**WHAT YOU NEED TO DO:**
Take the line that contains "end Literature.NumberTheory.EllipticCurves.Disegni2017" in the data below and each line after it, through the last, and repeat them unchanged.

=== DATA SUPPLIED ===

import Literature.NumberTheory.EllipticCurves.Disegni2017.ChiLineTheoremB
import HarnessLib

/-!
# Disegni 2017, Theorem B at `χ = ψ ∘ N_{K/ℚ}` — the PINNED datum with a POINTWISE pin (proof file)

Topic `Literature/NumberTheory/EllipticCurves`, cluster `Disegni2017` (namespace = path). Companion of
`ChiLineTheoremB.lean` (ty2 g50: the named fact `thmB_chi_quadraticBaseChange` and the repackagings
`exists_datum`, `exists_datum_pinned`, `exists_datum_pinned_of_fixing`). Written by the width seat
`bsd-line-cf2-p1-w8` (g27) of the cell `bsd-print-cf2` on the planner's SUMMON
`wake/SUMMON-bsd-line-cf2-p1-w8-20260831T031655Z.md`, deliverable (B1) «PIN THEOREM IN, MISSTATED PROP OUT».
THEOREMS ONLY: no `def`, no new named fact, no `sorry`; nothing new is asserted.

## What, and why

`exists_datum_pinned[_of_fixing]` (ty2 g50, §3–§4 of `ChiLineTheoremB.lean`) compose THREE named facts —
`thmB_chi_quadraticBaseChange` (Theorem B at `ψ∘N`), `exists_isCanonicalCyc` (existence of THE canonical
cyclotomic datum) and the GLOBAL pin `isCanonicalCyc_pairing_eq_minusTwist` (for ALL `(V, p, d)`) — into
the shape consumed by the route item `PrintCf2.SplitBadTwoDisegniGZPairOfFacts` of the cell. The global pin,
as a literal all-`(V, p, d)` Prop, has junk branches (no sigma-squared pair at `p` ⇒ the receptacle's
`padicSigmaSqInvX` is the junk `0`; non-integral models ⇒ no admissible multiples) and is therefore not
provable as stated, while its CONTENT in the consumer's frame (`p = 2`, `d ∈ {−1, 2, −2}`, `V` `ℤ`-integral
with a sigma-squared pair at `2`) is a tree theorem
(`Summit.….Theorems.PrintCf2.DisegniPairTwo.pairing_eq_minusTwist_pairing_of_pair`, Summits side). This file
states the two repackagings with the global hypothesis `(hPin : isCanonicalCyc_pairing_eq_minusTwist)`
REPLACED by the POINTWISE pin for the fixed frame `(W, p, d, H)`:

  `∀ (DH₀ : PAdicHeightDataK W p H) (Dc : PAdicHeightData (W^{(d)}) p), DH₀.IsCanonicalCyc →
     Dc.IsCanonicalSqMinusTwist → ∀ P = (X, Y) ∈ W^{(d)}(ℚ), ∀ P′ = (x′, y′) ∈ W(H) with x′ = X/d,
     ⟨P′, P′⟩_{DH₀} = ⟨P, P⟩_{Dc}`,

an ordinary hypothesis INSIDE the universally quantified frame (after the binder `hτG : τ ∈ G`), so that
the universal constant `c ∈ ℚ^×` of Theorem B is still quantified BEFORE the frame. Same proofs as ty2's
(the only use of the pin is the last rewrite). The old theorems are the special case
`hPinAt := hPin W p (d : ℚ) H` (`exists_datum_pinned_of_pinAt_of_pin` records this).

* `thmB_chi_quadraticBaseChange.exists_datum_pinned_of_pinAt` — binder «`G = {1, τ}`»;
* `thmB_chi_quadraticBaseChange.exists_datum_pinned_of_fixing_of_pinAt` — binder «`G` fixes `K`»
  (the restated route item's, referee C′), reduced to the first by
  `Literature.FieldTheory.Galois.QuadraticExtension.subgroup_eq_one_or_eq_of_fixing`;
* `thmB_chi_quadraticBaseChange.exists_datum_pinned_of_pinAt_of_pin` — the global pin implies every
  pointwise pin (so §3–§4 of `ChiLineTheoremB.lean` are corollaries; kept there unchanged).

BSD is not proved by any of this; Theorem B is not proved here (it stays the hypothesis `hB`).

## References

* [Disegni2017] D. Disegni, *The p-adic Gross–Zagier formula on Shimura curves*, Compos. Math. 153 (2017)
  = arXiv:1510.02114v3: Thm. B = «Theorem 2» (PDF p. 8 L9–18), §1.3.1 (p. 7 L30–50), (4.1.7) (p. 28 L97–101).
* [MazurSteinTate2006] B. Mazur, W. Stein, J. Tate, *Computation of p-adic heights and log convergence*,
  Doc. Math. Extra Vol. Coates (2006), §2.7–2.8 (PDF p. 11).
* [DummitFoote2004] §14.1 Example (1) after Prop. 2 (automorphisms of a quadratic extension).
* Cell: `wake/SUMMON-bsd-line-cf2-p1-w8-20260831T031655Z.md` (B1); HOME
  `bsd-line-cf2-p1-w8/PIN-THEOREM-27316-w8g26.md` (why the global Prop is misstated).
-/

noncomputable section

open scoped MatrixGroups ModularForm NumberField Classical
open CongruenceSubgroup NumberField IsDedekindDomain WeierstrassCurve
open Literature.NumberTheory.EllipticCurves.ModularForms
open Literature.NumberTheory.Automorphic

namespace Literature.NumberTheory.EllipticCurves.Disegni2017

namespace thmB_chi_quadraticBaseChange

/-! ### §1 Binder «`G = {1, τ}`», pointwise pin -/

/-- **The pinned Disegni datum, POINTWISE pin** — `thmB_chi_quadraticBaseChange` ∧ `exists_isCanonicalCyc`
COMPOSED, with the pin to the minus-twist receptacle taken as a hypothesis ON THE FRAME `(W, p, d, H)` only
(not the all-`(V, p, d)` named fact): there is a universal `c ∈ ℚ^×` such that for every frame of the fact
with «`W ⊗ H` globally minimal», IF every canonical cyclotomic `H`-datum `DH₀` of `W` agrees with every
canonical Sq-minus-twist `ℚ`-datum `Dc` of `W^{(d)}` on `H`-points above `X/d` (factor one), THEN there is a
datum `DH` on `E(H)` (namely `c • DH₀`) which is `Aut(H/ℚ)`-invariant, satisfies
`ChiLineGrossZagierClauses ι K W H f a (ψ∘N) 𝔭 𝔭′ G χ DH`, and whose value on every `H`-point `P′` of `W`
with `x(P′) = X/d` is `c ·` the value of any canonical minus-twist datum `Dc` on `P = (X, Y)`.
PROVED from the two facts (same proof as `exists_datum_pinned`, whose global hypothesis is used only
pointwise). [cite: Disegni2017, Theorem B (arXiv v3 PDF p. 8 L9–18), (4.1.7) (p. 28 L97–101)]
[cite: MazurSteinTate2006, §2.7–2.8 (PDF p. 11)] -/
theorem exists_datum_pinned_of_pinAt (hB : thmB_chi_quadraticBaseChange) (hE : exists_isCanonicalCyc)
    {p : ℕ} [Fact p.Prime] :
    ∃ c : ℚ, c ≠ 0 ∧
      ∀ (ι : PadicAlgCl p ≃+* ℂ) (K : Type) [Field K] [NumberField K] [IsGalois ℚ K]
        (𝔭 𝔭' : HeightOneSpectrum (𝓞 K)) (W : WeierstrassCurve ℚ) [W.IsElliptic] [W.IsGloballyMinimal]
        {N : ℕ} [NeZero N] (f : CuspForm (Gamma0 N) 2) {m : ℕ} [NeZero m] (ψ : DirichletCharacter ℂ m)
        (d : ℤ) [(W.quadraticTwist (d : ℚ)).IsElliptic] (H : Type) [Field H] [NumberField H] [Algebra K H]
        [(W.baseChange H).IsGloballyMinimal]
        (t : H) (τ : H ≃ₐ[ℚ] H) (G : Subgroup (H ≃ₐ[ℚ] H)) (χ : G →* ℂˣ) (hτG : τ ∈ G),
        (∀ (DH₀ : PAdicHeightDataK W p H) (Dc : PAdicHeightData (W.quadraticTwist (d : ℚ)) p),
            DH₀.IsCanonicalCyc → Dc.IsCanonicalSqMinusTwist →
              ∀ {X Y : ℚ} (hP : (W.quadraticTwist (d : ℚ)).toAffine.Nonsingular X Y) {x' y' : H}
                (hP' : (W.baseChange H).toAffine.Nonsingular x' y'),
                x' = algebraMap ℚ H (X / (d : ℚ)) →
                  DH₀.pairing (.some x' y' hP') (.some x' y' hP') =
                    Dc.pairing (.some X Y hP) (.some X Y hP)) →
        IsImaginaryQuadratic K → ((Ideal.span {(p : ℤ)}).primesOver (𝓞 K)).ncard = 2 →
        ((p : ℕ) : 𝓞 K) ∈ 𝔭.asIdeal → ((p : ℕ) : 𝓞 K) ∈ 𝔭'.asIdeal → 𝔭 ≠ 𝔭' →
        IsNewformOf W f → IsOrdinaryAt W p →
        (∀ ℓ : ℕ, ℓ.Prime → ℓ ≠ 2 → ¬ ℓ ∣ m → ψ ℓ = (jacobiSym d ℓ : ℂ)) →
        (∀ ℓ : ℕ, ℓ.Prime → ℓ ∣ m → ¬ ℓ ^ 2 ∣ N) →
        IsNotExceptionalAt (p := p) (ι (((unitRoot W p : ℚ_[p]) : PadicAlgCl p))) (baseChangeDirichlet K ψ) 𝔭 →
        IsNotExceptionalAt (p := p) (ι (((unitRoot W p : ℚ_[p]) : PadicAlgCl p))) (baseChangeDirichlet K ψ) 𝔭' →
        (∀ Λ : ℂ → ℂ, Differentiable ℂ Λ →
          (∀ s : ℂ, 2 < s.re → Λ s = rankinSelbergEulerProductHecke f (baseChangeDirichlet K ψ) s) →
            Λ 1 = 0 ∧ deriv Λ 1 ≠ 0) →
        Module.finrank K H = 2 → t ^ 2 = algebraMap ℚ H (d : ℚ) → t ∉ Set.range (algebraMap K H) →
        (∀ a : K, τ (algebraMap K H a) = algebraMap K H a) → τ t = -t →
        (∀ σ : G, (σ : H ≃ₐ[ℚ] H) = 1 ∨ (σ : H ≃ₐ[ℚ] H) = τ) → ((χ ⟨τ, hτG⟩ : ℂˣ) : ℂ) = -1 →
        ∃ DH : PAdicHeightDataK W p H,
          (∀ (σ : H ≃ₐ[ℚ] H) (a b : (W.baseChange H).toAffine.Point),
              DH.pairing (pointGalHom W H σ a) (pointGalHom W H σ b) = DH.pairing a b) ∧
          ChiLineGrossZagierClauses ι K W H f (ι (((unitRoot W p : ℚ_[p]) : PadicAlgCl p)))
            (baseChangeDirichlet K ψ) 𝔭 𝔭' G χ DH ∧
          ∀ (Dc : PAdicHeightData (W.quadraticTwist (d : ℚ)) p), Dc.IsCanonicalSqMinusTwist →
            ∀ {X Y : ℚ} (hP : (W.quadraticTwist (d : ℚ)).toAffine.Nonsingular X Y) {x' y' : H}
              (hP' : (W.baseChange H).toAffine.Nonsingular x' y'),
              x' = algebraMap ℚ H (X / (d : ℚ)) →
                DH.pairing (.some x' y' hP') (.some x' y' hP') =
                  (c : ℚ_[p]) * Dc.pairing (.some X Y hP) (.some X Y hP) := by
  obtain ⟨c, hc, h⟩ := hB (p := p)
  refine ⟨c, hc, ?_⟩
  intro ι K _ _ _ 𝔭 𝔭' W _ _ N _ f m _ ψ d _ H _ _ _ _ t τ G χ hτG hPinAt hK hsplit h𝔭 h𝔭' hne hf hord
    hψ hmN hexc hexc' hΛ hKH ht2 htK hτK hτt hG hχ
  obtain ⟨DH₀, hcan, hinv⟩ := hE W p H hord.1 hord.2
  refine ⟨DH₀.smul c, fun σ a b => PAdicHeightDataK.smul_pairing_invariant c (hinv σ) a b,
    h ι K 𝔭 𝔭' W f ψ d H t τ G χ hτG hK hsplit h𝔭 h𝔭' hne hf hord hψ hmN hexc hexc' hΛ hKH ht2 htK
      hτK hτt hG hχ DH₀ hcan, ?_⟩
  intro Dc hDc X Y hP x' y' hP' hx'
  rw [PAdicHeightDataK.smul_pairing, hPinAt DH₀ Dc hcan hDc hP hP' hx']

/-! ### §2 Binder «`G` fixes `K`», pointwise pin -/

/-- **The pinned Disegni datum, `K`-FIXING form of the Galois binder, POINTWISE pin**: as
`exists_datum_pinned_of_pinAt`, but the hypothesis on `G ≤ Aut(H/ℚ)` is «every `σ ∈ G` fixes `K`
pointwise» (with `τ ∈ G`), which for the quadratic `H = K(t)` is EQUIVALENT to «every `σ ∈ G` is `1` or
`τ`» (`Literature.FieldTheory.Galois.QuadraticExtension.subgroup_eq_one_or_eq_of_fixing`). This is the
binder of the route item `PrintCf2.SplitBadTwoDisegniGZPairOfFacts` as restated (cell referee C′), with the
pin as a hypothesis on the frame `(W, p, d, H)` only. PROVED from the two named facts.
[cite: Disegni2017, Theorem B (arXiv v3 PDF p. 8 L9–18)] [cite: DummitFoote2004, §14.1 Example (1) after Prop. 2] -/
theorem exists_datum_pinned_of_fixing_of_pinAt (hB : thmB_chi_quadraticBaseChange)
    (hE : exists_isCanonicalCyc) {p : ℕ} [Fact p.Prime] :
    ∃ c : ℚ, c ≠ 0 ∧
      ∀ (ι : PadicAlgCl p ≃+* ℂ) (K : Type) [Field K] [NumberField K] [IsGalois ℚ K]
        (𝔭 𝔭' : HeightOneSpectrum (𝓞 K)) (W : WeierstrassCurve ℚ) [W.IsElliptic] [W.IsGloballyMinimal]
        {N : ℕ} [NeZero N] (f : CuspForm (Gamma0 N) 2) {m : ℕ} [NeZero m] (ψ : DirichletCharacter ℂ m)
        (d : ℤ) [(W.quadraticTwist (d : ℚ)).IsElliptic] (H : Type) [Field H] [NumberField H] [Algebra K H]
        [(W.baseChange H).IsGloballyMinimal]
        (t : H) (τ : H ≃ₐ[ℚ] H) (G : Subgroup (H ≃ₐ[ℚ] H)) (χ : G →* ℂˣ) (hτG : τ ∈ G),
        (∀ (DH₀ : PAdicHeightDataK W p H) (Dc : PAdicHeightData (W.quadraticTwist (d : ℚ)) p),
            DH₀.IsCanonicalCyc → Dc.IsCanonicalSqMinusTwist →
              ∀ {X Y : ℚ} (hP : (W.quadraticTwist (d : ℚ)).toAffine.Nonsingular X Y) {x' y' : H}
                (hP' : (W.baseChange H).toAffine.Nonsingular x' y'),
                x' = algebraMap ℚ H (X / (d : ℚ)) →
                  DH₀.pairing (.some x' y' hP') (.some x' y' hP') =
                    Dc.pairing (.some X Y hP) (.some X Y hP)) →
        IsImaginaryQuadratic K → ((Ideal.span {(p : ℤ)}).primesOver (𝓞 K)).ncard = 2 →
        ((p : ℕ) : 𝓞 K) ∈ 𝔭.asIdeal → ((p : ℕ) : 𝓞 K) ∈ 𝔭'.asIdeal → 𝔭 ≠ 𝔭' →
        IsNewformOf W f → IsOrdinaryAt W p →
        (∀ ℓ : ℕ, ℓ.Prime → ℓ ≠ 2 → ¬ ℓ ∣ m → ψ ℓ = (jacobiSym d ℓ : ℂ)) →
        (∀ ℓ : ℕ, ℓ.Prime → ℓ ∣ m → ¬ ℓ ^ 2 ∣ N) →
        IsNotExceptionalAt (p := p) (ι (((unitRoot W p : ℚ_[p]) : PadicAlgCl p))) (baseChangeDirichlet K ψ) 𝔭 →
        IsNotExceptionalAt (p := p) (ι (((unitRoot W p : ℚ_[p]) : PadicAlgCl p))) (baseChangeDirichlet K ψ) 𝔭' →
        (∀ Λ : ℂ → ℂ, Differentiable ℂ Λ →
          (∀ s : ℂ, 2 < s.re → Λ s = rankinSelbergEulerProductHecke f (baseChangeDirichlet K ψ) s) →
            Λ 1 = 0 ∧ deriv Λ 1 ≠ 0) →
        Module.finrank K H = 2 → t ^ 2 = algebraMap ℚ H (d : ℚ) → t ∉ Set.range (algebraMap K H) →
        (∀ a : K, τ (algebraMap K H a) = algebraMap K H a) → τ t = -t →
        (∀ (σ : G) (a : K), (σ : H ≃ₐ[ℚ] H) (algebraMap K H a) = algebraMap K H a) →
        ((χ ⟨τ, hτG⟩ : ℂˣ) : ℂ) = -1 →
        ∃ DH : PAdicHeightDataK W p H,
          (∀ (σ : H ≃ₐ[ℚ] H) (a b : (W.baseChange H).toAffine.Point),
              DH.pairing (pointGalHom W H σ a) (pointGalHom W H σ b) = DH.pairing a b) ∧
          ChiLineGrossZagierClauses ι K W H f (ι (((unitRoot W p : ℚ_[p]) : PadicAlgCl p)))
            (baseChangeDirichlet K ψ) 𝔭 𝔭' G χ DH ∧
          ∀ (Dc : PAdicHeightData (W.quadraticTwist (d : ℚ)) p), Dc.IsCanonicalSqMinusTwist →
            ∀ {X Y : ℚ} (hP : (W.quadraticTwist (d : ℚ)).toAffine.Nonsingular X Y) {x' y' : H}
              (hP' : (W.baseChange H).toAffine.Nonsingular x' y'),
              x' = algebraMap ℚ H (X / (d : ℚ)) →
                DH.pairing (.some x' y' hP') (.some x' y' hP') =
                  (c : ℚ_[p]) * Dc.pairing (.some X Y hP) (.some X Y hP) := by
  obtain ⟨c, hc, h⟩ := exists_datum_pinned_of_pinAt hB hE (p := p)
  refine ⟨c, hc, ?_⟩
  intro ι K _ _ _ 𝔭 𝔭' W _ _ N _ f m _ ψ d _ H _ _ _ _ t τ G χ hτG hPinAt hK hsplit h𝔭 h𝔭' hne hf hord
    hψ hmN hexc hexc' hΛ hKH ht2 htK hτK hτt hGK hχ
  -- `t² ∈ K`: `algebraMap ℚ H d = algebraMap K H d` for the integer `d`
  have hte : t ^ 2 = algebraMap K H (d : K) := by rw [ht2, map_intCast, map_intCast]
  have hG : ∀ σ : G, (σ : H ≃ₐ[ℚ] H) = 1 ∨ (σ : H ≃ₐ[ℚ] H) = τ :=
    Literature.FieldTheory.Galois.QuadraticExtension.subgroup_eq_one_or_eq_of_fixing hKH htK hte hτK
      hτt hGK
  exact h ι K 𝔭 𝔭' W f ψ d H t τ G χ hτG hPinAt hK hsplit h𝔭 h𝔭' hne hf hord hψ hmN hexc hexc' hΛ hKH
    ht2 htK hτK hτt hG hχ

/-! ### §3 The global named fact implies every pointwise pin -/

/-- **The global pin implies the pointwise pin on every frame** (so `exists_datum_pinned` and
`exists_datum_pinned_of_fixing` of `ChiLineTheoremB.lean` are the corollaries
`hPinAt := hPin W p (d : ℚ) H` of §1–§2). Trivial specialisation; recorded for the consumer's bookkeeping.
[cite: MazurSteinTate2006, §2.8 (PDF p. 11 L33–47)] -/
theorem pinAt_of_pin (hPin : isCanonicalCyc_pairing_eq_minusTwist) (W : WeierstrassCurve ℚ) [W.IsElliptic]
    (p : ℕ) [Fact p.Prime] (d : ℤ) [(W.quadraticTwist (d : ℚ)).IsElliptic] (H : Type) [Field H]
    [NumberField H] :
    ∀ (DH₀ : PAdicHeightDataK W p H) (Dc : PAdicHeightData (W.quadraticTwist (d : ℚ)) p),
      DH₀.IsCanonicalCyc → Dc.IsCanonicalSqMinusTwist →
        ∀ {X Y : ℚ} (hP : (W.quadraticTwist (d : ℚ)).toAffine.Nonsingular X Y) {x' y' : H}
          (hP' : (W.baseChange H).toAffine.Nonsingular x' y'),
          x' = algebraMap ℚ H (X / (d : ℚ)) →
            DH₀.pairing (.some x' y' hP') (.some x' y' hP') = Dc.pairing (.some X Y hP) (.some X Y hP) :=
  fun DH₀ Dc hcan hDc _ _ hP _ _ hP' hx' => hPin W p (d : ℚ) H DH₀ Dc hcan hDc hP hP' hx'

end thmB_chi_quadraticBaseChange

end Literature.NumberTheory.EllipticCurves.Disegni2017

end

===

**RESULT BELOW:**
end Literature.NumberTheory.EllipticCurves.Disegni2017

end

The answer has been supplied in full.